One-dimensional organic artificial multi-synapses enabling electronic textile neural network for wearable neuromorphic applications.
Seonggil HamMinji KangSeonghoon JangJingon JangSanghyeon ChoiTae-Wook KimGunuk WangPublished in: Science advances (2020)
One-dimensional (1D) devices are becoming the most desirable format for wearable electronic technology because they can be easily woven into electronic (e-) textile(s) with versatile functional units while maintaining their inherent features under mechanical stress. In this study, we designed 1D fiber-shaped multi-synapses comprising ferroelectric organic transistors fabricated on a 100-μm Ag wire and used them as multisynaptic channels in an e-textile neural network for wearable neuromorphic applications.

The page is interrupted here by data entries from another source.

import Literature.AlgebraicGeometry.AbelianSchemes.AbelianSchemeFibreHom
import Literature.AlgebraicGeometry.AbelianSchemes.AbelianSchemeOverSectionPow
import HarnessLib

/-!
# The two currencies for geometric fibre points of an abelian scheme — `X_s(Ω) = Hom_S(Spec Ω, X)` and the `Ω`-points
# of the fibre variety `X ×_S Spec Ω` — and the homomorphism of fibres `u_s` read in both
# ([GortzWedhorn2020] (4.7); [MumfordFogartyKirwan1994] Ch. 6 §2 Def. 6.3, Ch. 7 §2 Def. 7.1)

[GortzWedhorn2020, Section (4.7), (4.7.1) (p. 108)]: for an `S`-scheme `X` and `S′ → S`, `Hom_S(T, X) ≅ Hom_{S′}(T, X ×_S S′)`
for every `S′`-scheme `T`.  With `S′ = T = Spec Ω` (a field-valued point `s : Spec Ω → S`) the two sides are the tree's two
currencies for the group `X_s(Ω)`: the `FibrePoints` `x : Spec Ω →_S X` over `s` (★ `AbelianSchemeOver.FibrePoints`, the
currency of the basis clauses of a level structure, of ★ `LevelStructureOfIsogeny` and of the quotient file ★
`AbelianSchemeConstSubgroupQuotient`: «`x ≫ ψ = y`», «`x ≫ ψ = 1 ↔ x = σ(s)`»), and the `Ω`-POINTS of the fibre abelian
variety `(A.fibre s).toAbelianVariety` (★ `AbelianVariety.Points`, the currency of Weil pairings, symplectic lifts and ★
`fibreHom u s`: «`AlgPoints.map (fibreHom u s) P`»).  The dictionary is the relation **`A.fibrePointToLeft s P = x.left`**
(«`P` and `x` have the same underlying point `Spec Ω → X`»); this file proves it is a bijective correspondence compatible
with sections (`restrictPt ↔ restrict`), with units, and with a homomorphism `u : A → B` (`AlgPoints.map (fibreHom u s)`
↔ `· ≫ u`, ★ `fibrePointToLeft_map_fibreHom`), and transports the two export clauses of a quotient map across it:
* `exists_points_fibrePointToLeft_eq` / `exists_fibrePoints_fibrePointToLeft_eq` — every fibre point has a partner;
* `points_eq_of_fibrePointToLeft_eq` / `fibrePoints_eq_of_fibrePointToLeft_eq` — partners are unique;
* `fibrePointToLeft_restrictPt`, `fibrePointToLeft_one_eq`, `fibrePointToLeft_map_fibreHom_eq_comp_left` — sections, units, `u`;
* **`surjective_map_fibreHom_of_forall_fibrePoints`** — «`u` onto on geometric fibre points» (`∀ y, ∃ x, x ≫ u = y`) ⟹
  `AlgPoints.map (fibreHom u s)` surjective;
* **`map_fibreHom_eq_one_iff_of_fibrePoints`** — «kernel of `u` on geometric fibre points = the sections `K`»
  (`x ≫ u = 1 ↔ ∃ σ ∈ K, x = σ|s`) ⟹ `AlgPoints.map (fibreHom u s) P = 1 ↔ ∃ σ ∈ K, P = σ(s)`.
Consumers: the `hsurj`/`hker` binders of ★ `SymplecticLiftOfIsogenyQuotient` (the `symplectic` field of a Hecke isogeny
quotient) fed from the export clauses of ★ `AbelianSchemeConstSubgroupQuotient`.  Theorems only; cell hodgecm-mathlib, seat
B-p04 (g17).  HC_CM is proved only modulo the 7 printed citations until rung 0 closes; this file discharges none of them.

## References
* [GortzWedhorn2020] U. Görtz, T. Wedhorn, *Algebraic Geometry I*, 2nd ed. (2020), Section (4.7), (4.7.1) (p. 108).
* [MumfordFogartyKirwan1994] D. Mumford, J. Fogarty, F. Kirwan, *Geometric Invariant Theory*, 3rd ed. (1994), Ch. 6 §2
  Def. 6.3 (p. 120); Ch. 7 §2 Def. 7.1 (p. 129).
-/

noncomputable section

universe u

open CategoryTheory CategoryTheory.Limits AlgebraicGeometry MonoidalCategory
open scoped MonObj

namespace Literature.AlgebraicGeometry.AbelianSchemes

namespace AbelianSchemeOver

open Literature.AlgebraicGeometry.Motives

variable {S : Scheme.{u}} (A : AbelianSchemeOver S) {B : AbelianSchemeOver S} {Ω : Type u} [Field Ω]
  (s : Spec (.of Ω) ⟶ S)

/-! ### §1 The correspondence `fibrePointToLeft s P = x.left` is a bijection -/

/-- **Every `S`-point `x : Spec Ω →_S X` over `s` is the underlying point of an `Ω`-point of the fibre `X ×_S Spec Ω`**
(the section `(x, 𝟙)` of `X ×_S Spec Ω → Spec Ω`; [GortzWedhorn2020] (4.7.1), surjectivity).
[cite: GortzWedhorn2020, Section (4.7), (4.7.1) (p. 108)] -/
theorem exists_points_fibrePointToLeft_eq (x : A.FibrePoints s) :
    ∃ P : (A.fibre s).toAbelianVariety.Points Ω, A.fibrePointToLeft s P = x.left := by
  have hx : x.left ≫ A.X.hom = 𝟙 _ ≫ s := by rw [Category.id_comp]; exact Over.w x
  refine ⟨AlgPoints.mk (pullback.lift x.left (𝟙 _) hx) ?_, ?_⟩
  · change pullback.lift _ _ _ ≫ pullback.snd A.X.hom s = _
    rw [pullback.lift_snd, Algebra.algebraMap_self, CommRingCat.ofHom_id, Spec.map_id]
  · exact pullback.lift_fst _ _ _

/-- **Every `Ω`-point of the fibre is the partner of an `S`-point over `s`** — namely of its underlying point
`fibrePointToLeft s P` ([GortzWedhorn2020] (4.7.1), the other direction). [cite: GortzWedhorn2020, Section (4.7), (4.7.1) (p. 108)] -/
theorem exists_fibrePoints_fibrePointToLeft_eq (P : (A.fibre s).toAbelianVariety.Points Ω) :
    ∃ x : A.FibrePoints s, A.fibrePointToLeft s P = x.left :=
  ⟨Over.homMk (A.fibrePointToLeft s P) (A.fibrePointToLeft_comp_hom s P), rfl⟩

/-- Partners are unique on the fibre side (★ `fibrePointToLeft_injective`). [cite: GortzWedhorn2020, Section (4.7), (4.7.1) (p. 108)] -/
theorem points_eq_of_fibrePointToLeft_eq {P P' : (A.fibre s).toAbelianVariety.Points Ω} {x : A.FibrePoints s}
    (hP : A.fibrePointToLeft s P = x.left) (hP' : A.fibrePointToLeft s P' = x.left) : P = P' :=
  A.fibrePointToLeft_injective s (hP.trans hP'.symm)

/-- Partners are unique on the `S`-side (a morphism over `S` is determined by its underlying morphism).
[cite: GortzWedhorn2020, Section (4.7), (4.7.1) (p. 108)] -/
theorem fibrePoints_eq_of_fibrePointToLeft_eq {P : (A.fibre s).toAbelianVariety.Points Ω} {x x' : A.FibrePoints s}
    (hx : A.fibrePointToLeft s P = x.left) (hx' : A.fibrePointToLeft s P = x'.left) : x = x' :=
  Over.OverMorphism.ext (hx.symm.trans hx')

/-! ### §2 Compatibility with sections, units and homomorphisms -/

/-- **Sections**: `σ(s)` (★ `restrictPt`) and `σ|s` (★ `restrict`) are partners — both lie over `s ≫ σ`.
[cite: MumfordFogartyKirwan1994, Ch. 7 §2 Definition 7.1 (p. 129)] -/
theorem fibrePointToLeft_restrictPt (σ : A.Sections) :
    A.fibrePointToLeft s (A.restrictPt s σ) = (A.restrict s σ).left := by
  change (A.restrictPt s σ).left ≫ pullback.fst A.X.hom s = _
  rw [restrictPt_left_fst, restrict_left]

/-- **Units**: `1 ∈ A_s(Ω)` and `1 ∈ X_s(Ω)` are partners (both are the restriction of the identity section).
[cite: MumfordFogartyKirwan1994, Ch. 6 §1 Definition 6.1 (p. 115)] -/
theorem fibrePointToLeft_one_eq :
    A.fibrePointToLeft s (1 : (A.fibre s).toAbelianVariety.Points Ω) = (1 : A.FibrePoints s).left := by
  exact (congrArg (A.fibrePointToLeft s) (A.restrictPt_one s)).symm.trans
    ((A.fibrePointToLeft_restrictPt s 1).trans (congrArg (fun t => t.left) (A.restrict_one s)))

variable {A}

/-- **Homomorphisms**: if `P` and `x` are partners then `u_s(P)` and `x ≫ u` are partners (★ `fibrePointToLeft_map_fibreHom`).
[cite: MumfordFogartyKirwan1994, Ch. 6 §2 Definition 6.3 (p. 120)] -/
theorem fibrePointToLeft_map_fibreHom_eq_comp_left (u : A.X ⟶ B.X) [IsMonHom u]
    {P : (A.fibre s).toAbelianVariety.Points Ω} {x : A.FibrePoints s} (h : A.fibrePointToLeft s P = x.left) :
    B.fibrePointToLeft s (AlgPoints.map (fibreHom u s).hom.hom.hom P) = (x ≫ u).left := by
  rw [fibrePointToLeft_map_fibreHom, h, Over.comp_left]
  rfl

/-- `u_s(P) = 1` iff `x ≫ u = 1`, for partners `P`, `x`. [cite: MumfordFogartyKirwan1994, Ch. 6 §2 Definition 6.3 (p. 120)] -/
theorem map_fibreHom_eq_one_iff_comp_eq_one (u : A.X ⟶ B.X) [IsMonHom u]
    {P : (A.fibre s).toAbelianVariety.Points Ω} {x : A.FibrePoints s} (h : A.fibrePointToLeft s P = x.left) :
    AlgPoints.map (fibreHom u s).hom.hom.hom P = 1 ↔ x ≫ u = 1 := by
  have hu := fibrePointToLeft_map_fibreHom_eq_comp_left s u h
  have h1 := B.fibrePointToLeft_one_eq s
  constructor
  · intro hP
    rw [hP] at hu
    exact B.fibrePoints_eq_of_fibrePointToLeft_eq s hu h1
  · intro hx
    rw [hx] at hu
    exact B.points_eq_of_fibrePointToLeft_eq s hu h1

/-- `P = σ(s)` iff `x = σ|s`, for partners `P`, `x`. [cite: MumfordFogartyKirwan1994, Ch. 7 §2 Definition 7.1 (p. 129)] -/
theorem eq_restrictPt_iff_eq_restrict {P : (A.fibre s).toAbelianVariety.Points Ω} {x : A.FibrePoints s}
    (h : A.fibrePointToLeft s P = x.left) (σ : A.Sections) :
    P = A.restrictPt s σ ↔ x = A.restrict s σ := by
  have hσ := A.fibrePointToLeft_restrictPt s σ
  constructor
  · intro hP
    rw [hP] at h
    exact A.fibrePoints_eq_of_fibrePointToLeft_eq s h hσ
  · intro hx
    rw [hx] at h
    exact A.points_eq_of_fibrePointToLeft_eq s h hσ

/-! ### §3 Transport of the two export clauses of a quotient map -/

/-- **«`u` ONTO on geometric fibre points» in `FibrePoints` currency ⟹ `u_s` onto on `Ω`-points of the fibre**
(`∀ y, ∃ x, x ≫ u = y` ⟹ `AlgPoints.map (fibreHom u s)` surjective) — the `hsurj` binder of the Hecke isogeny-quotient
liftability (★ `SymplecticLiftOfIsogenyQuotient`) from the export of ★ `AbelianSchemeConstSubgroupQuotient`.
[cite: GortzWedhorn2020, Section (4.7), (4.7.1) (p. 108)] [cite: MumfordFogartyKirwan1994, Ch. 6 §2 Definition 6.3 (p. 120)] -/
theorem surjective_map_fibreHom_of_forall_fibrePoints (u : A.X ⟶ B.X) [IsMonHom u]
    (h : ∀ y : B.FibrePoints s, ∃ x : A.FibrePoints s, x ≫ u = y) :
    Function.Surjective (AlgPoints.map (L := Ω) (fibreHom u s).hom.hom.hom) := by
  intro Q
  obtain ⟨y, hy⟩ := B.exists_fibrePoints_fibrePointToLeft_eq s Q
  obtain ⟨x, hx⟩ := h y
  obtain ⟨P, hP⟩ := A.exists_points_fibrePointToLeft_eq s x
  refine ⟨P, ?_⟩
  have hu := fibrePointToLeft_map_fibreHom_eq_comp_left s u hP
  rw [hx] at hu
  exact B.points_eq_of_fibrePointToLeft_eq s hu hy

/-- **«KERNEL of `u` on geometric fibre points = the sections `K`» in `FibrePoints` currency ⟹ the same on `Ω`-points of
the fibre**: from `x ≫ u = 1 ↔ ∃ σ ∈ K, x = σ|s` to `u_s(P) = 1 ↔ ∃ σ ∈ K, P = σ(s)` — the `hker` binder of ★
`SymplecticLiftOfIsogenyQuotient` from the exact-kernel export of the quotient file.
[cite: GortzWedhorn2020, Section (4.7), (4.7.1) (p. 108)] [cite: MumfordFogartyKirwan1994, Ch. 7 §2 Definition 7.1 (p. 129)] -/
theorem map_fibreHom_eq_one_iff_of_fibrePoints (u : A.X ⟶ B.X) [IsMonHom u] (K : Set A.Sections)
    (h : ∀ x : A.FibrePoints s, x ≫ u = 1 ↔ ∃ σ ∈ K, x = A.restrict s σ)
    (P : (A.fibre s).toAbelianVariety.Points Ω) :
    AlgPoints.map (fibreHom u s).hom.hom.hom P = 1 ↔ ∃ σ ∈ K, P = A.restrictPt s σ := by
  obtain ⟨x, hx⟩ := A.exists_fibrePoints_fibrePointToLeft_eq s P
  rw [map_fibreHom_eq_one_iff_comp_eq_one s u hx, h x]
  constructor
  · rintro ⟨σ, hσ, hxσ⟩
    exact ⟨σ, hσ, (eq_restrictPt_iff_eq_restrict s hx σ).2 hxσ⟩
  · rintro ⟨σ, hσ, hPσ⟩
    exact ⟨σ, hσ, (eq_restrictPt_iff_eq_restrict s hx σ).1 hPσ⟩

/-- The exact-kernel clause with `K` the image of an index set under a family of sections (e.g. `K = φ′(K₀)` for a
level structure `φ′` and `K₀ ⊆ (ℤ/N′)^{2g}`): `u_s(P) = 1 ↔ ∃ c ∈ K₀, P = φ′(c)(s)`.
[cite: MumfordFogartyKirwan1994, Ch. 7 §2 Definition 7.1 (p. 129)] -/
theorem map_fibreHom_eq_one_iff_of_fibrePoints_range {J : Type*} (u : A.X ⟶ B.X) [IsMonHom u] (K₀ : Set J)
    (sec : J → A.Sections)
    (h : ∀ x : A.FibrePoints s, x ≫ u = 1 ↔ ∃ c ∈ K₀, x = A.restrict s (sec c))
    (P : (A.fibre s).toAbelianVariety.Points Ω) :
    AlgPoints.map (fibreHom u s).hom.hom.hom P = 1 ↔ ∃ c ∈ K₀, P = A.restrictPt s (sec c) := by
  obtain ⟨x, hx⟩ := A.exists_fibrePoints_fibrePointToLeft_eq s P
  rw [map_fibreHom_eq_one_iff_comp_eq_one s u hx, h x]
  constructor
  · rintro ⟨c, hc, hxc⟩
    exact ⟨c, hc, (eq_restrictPt_iff_eq_restrict s hx (sec c)).2 hxc⟩
  · rintro ⟨c, hc, hPc⟩
    exact ⟨c, hc, (eq_restrictPt_iff_eq_restrict s hx (sec c)).1 hPc⟩

end AbelianSchemeOver

end Literature.AlgebraicGeometry.AbelianSchemes

end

The device mimics diverse synaptic functions with excellent reliability even under 6000 repeated input stimuli and mechanical bending stress. Various NOR-type textile arrays are formed simply by cross-pointing 1D synapses with Ag wires, where each output from individual synapse can be integrated and propagated without undesired leakage. Notably, the 1D multi-synapses achieved up to ~90 and ~70% recognition accuracy for MNIST and electrocardiogram patterns, respectively, even in a single-layer neural network, and almost maintained regardless of the bending conditions.